By interpreting the human genome, ML can predict the molecular effects of genetic variation and identify patterns across millions of data points - a task that would take humans forever to do. ML algorithms can quickly scan a patient's personal and family health records for similar patterns and come up with suggestions that can lead to an early detection, hence prevention, of a dangerous disease. This sort of genetic pattern recognition is only achieved by crunching a serious amount of data and is done by following clear-cut steps:
1- Acquiring reliable personal genome data and genetic risk prediction.
2- Conducting behavior pattern analyses to determine the valuable information related to the personal genome.
3 - Data mining for scientific discovery.
With this process being put into action, medicine could detect dangerous diseases such as cancer and Alzheimer's through very faint symptoms, which increases the survival rate or treatment options of the patient. In that context, researchers at Standford University have created an AI algorithm that can identify skin cancer by training their deep learning algorithm with 130K images of moles, rashes, and lesions. Moreover, Freenome, a San-Francisco-based startup, has created an Adaptive Genomics Engines that detects disease signatures in the blood by using the freenome.
Discovering New Drugs
According to tech crunch, new drugs usually take 12 to 14 years to be available for commercial use. However, with AI/ML applications on deck, the process is accelerated. Computers can mine patient biological data to understand why people survive diseases and apply the results they found to improve current utilized therapies, or create new ones.

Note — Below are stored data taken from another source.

import Literature.AlgebraicGeometry.Motives.MixedHodgeStructureKrullSchmidt
import Literature.AlgebraicGeometry.Motives.MixedHodgeStructureIndecomposableDecomposition
import HarnessLib

/-!
# The Krull–Schmidt theorem for mixed Hodge structures: uniqueness of the indecomposable summands

In the abelian category of mixed Hodge structures on finite-dimensional `ℚ`-spaces (Cattani–El Zein–Griffiths–Lê,
*Hodge Theory*, Thm. 3.2.18; semisimple objects p. 270) every object is a finite direct sum of indecomposable
sub-MHS (the tree's `exists_iSupIndep_isIndecomposable`) and indecomposable objects have local endomorphism rings
(`IsIndecomposable.exists_bijective_of_sum_eq_id`). This file proves the **uniqueness half of the Krull–Schmidt
theorem** — Lam's *Krull–Schmidt–Azumaya theorem* (19.21) — following Lam's printed proof step by step: for two
decompositions `H = ⊕ᵢ Sᵢ = ⊕ₖ Tₖ` into indecomposable sub-MHS, with projections `αᵢ`, `βₖ`,

1. `1_{S_{i₀}} = Σₖ α_{i₀} βₖ |_{S_{i₀}}` in the local ring `End(S_{i₀})`, so some `α_{i₀} βₖ |_{S_{i₀}}` is an
   automorphism and `βₖ : S_{i₀} → Tₖ` is a split monomorphism, hence an isomorphism as `Tₖ` is indecomposable
   (§2, `IsIndecomposable.exists_bijective_proj_comp_subtype`);
2. then `H = S_{i₀} ⊕ (⊕_{l ≠ k} T_l)` (Lam's (19.24); §2, `isCompl_supNe_of_bijective`) and
   `⊕_{l ≠ k} T_l ≅ H / S_{i₀} ≅ ⊕_{i ≠ i₀} Sᵢ` (§2, `bijective_proj_supNe_comp_subtype`);
3. induction on the number of summands, transporting the two decompositions of `⊕_{i ≠ i₀} Sᵢ ≅ ⊕_{l ≠ k} T_l`
   along this isomorphism (§3) — §4, **`krullSchmidt`**: `∃ σ : Fin n ≃ Fin m, Sᵢ ≅ T_{σ i}`; hence `n = m`
   (`eq_of_decompositions`), the versions for arbitrary finite index types and for `DirectSum.IsInternal`, and the
   well-definedness of the number and the dimensions of the indecomposable summands.

§1 supplies the complement `supNe S i = Σ_{j ≠ i} Sⱼ` of a member of an independent spanning family and the
projections `proj S _ _ i : H → Sᵢ` with `Σᵢ projᵢ = id`. Namespace `MixedHodgeStructure`; everything proved, no
named facts.

## References

* [Lam2001FirstCourse] T. Y. Lam, A First Course in Noncommutative Rings, 2nd ed., GTM 131 (2001), Thm. (19.21)
  (Krull–Schmidt–Azumaya) and its proof with (19.24), pp. 287–288; Cor. (19.22).
* [CattaniElZeinGriffithsLe2014] E. Cattani et al. (eds.), Hodge Theory (2014), Thm. 3.2.18, Lemma 3.2.20, p. 270.
-/

noncomputable section

namespace Literature.AlgebraicGeometry.Motives

namespace MixedHodgeStructure

universe u v w u'

variable {V : Type u} [AddCommGroup V] [Module ℚ V]
variable {H : MixedHodgeStructure V}

open Module

/-! ### §1 The complement `Σ_{j ≠ i} Sⱼ` and the projections of a decomposition `H = ⊕ᵢ Sᵢ` -/

namespace SubMixedHodgeStructure

variable {ι : Type v} (S : ι → SubMixedHodgeStructure H)

/-- The sub-MHS `Σ_{j ≠ i} Sⱼ` — the complement of `Sᵢ` in a decomposition `H = ⊕ⱼ Sⱼ` (Lam: `Ker αᵢ`).
[cite: Lam2001FirstCourse, Thm. (19.21), proof, p. 288] -/
def supNe (i : ι) : SubMixedHodgeStructure H :=
  iSup fun j => iSup fun (_ : j ≠ i) => S j

/-- The underlying subspace of `supNe S i` (by `rfl`). [cite: Lam2001FirstCourse, Thm. (19.21), proof, p. 288] -/
@[simp]
theorem supNe_toSubmodule (i : ι) : (supNe S i).toSubmodule = ⨆ (j) (_ : j ≠ i), (S j).toSubmodule := rfl

/-- `Sⱼ ⊆ Σ_{l ≠ i} S_l` for `j ≠ i`. [cite: Lam2001FirstCourse, Thm. (19.21), proof, p. 288] -/
theorem le_supNe {i j : ι} (h : j ≠ i) : (S j).toSubmodule ≤ (supNe S i).toSubmodule :=
  le_iSup₂_of_le (f := fun j (_ : j ≠ i) => (S j).toSubmodule) j h le_rfl

/-- For an independent family with `Σⱼ Sⱼ = H`: **`H = Sᵢ ⊕ Σ_{j ≠ i} Sⱼ`**.
[cite: Lam2001FirstCourse, Thm. (19.21), proof, p. 288] -/
theorem isCompl_supNe (hind : iSupIndep fun i => (S i).toSubmodule) (htop : (⨆ i, (S i).toSubmodule) = ⊤)
    (i : ι) : IsCompl (S i).toSubmodule (supNe S i).toSubmodule :=
  ⟨hind i, codisjoint_iff.2 ((iSup_split_single (fun j => (S j).toSubmodule) i).symm.trans htop)⟩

For example, BenevolentAI, a London-based startup, aims to accelerate the drug discovery process by harnessing AI to look for patterns in scientific literature. Based on a thorough analysis of vast amounts of data, the platform is able to equip medics with the insights they need to fasten drug discovery and research. In fact, the company has recently discovered two potential chemical compounds that may work on Alzheimer’s.
Where Are We Headed To?
Within the upcoming years, AI is expected to transform the healthcare sector; physicians will practice with AI assistants which will enable them to treat 5x - 10x as many patients, healthcare assistants will support users in health maintenance, affordable treatment tools will be available for commercial use, robotics and in-home AI systems will assist patients, and more. Also, according to Mary Meeker's 2017 Internet Trends, data has been increasing 48% year-on-year, which will empower the evolvement of AI innovation the medical sector.
However, incorporating AI in the medical field raises a lot of questions; leaving many with several concerns and fears. The numbers should remedy that insecurity, or, according to "The Telegraph" tests comparing the accuracy of triage found that nurses were accurate in 73.5% of cases, doctors were at 77.5%, while computer rates reached a 90.2%. It doesn't end here, it appears that doctors took an average of 3mins 12secs to make the diagnosis, nurses were at 2 mins and 7secs, whereas computers took 1 min 7secs.
Furthermore, in an article by CB Insights tracking 100 AI-focused healthcare companies, a recent survey has unveiled that more than half the hospitals across the world are planning to adopt AI within 5 years, and 35% plan on doing so within the two years.
From where we stand today, AI hasn't shown all its colors in the healthcare sectors, although it has come a long way. AI has proven itself to be a complementary tool to medics; positively not a replacement. AI doesn't make the decisions still, but only presents valid suggestions. One thing is certain - if it's easy to automate medical processes, empathy, and interpersonal interaction remains a sophistication that AI will need a long time to resolve.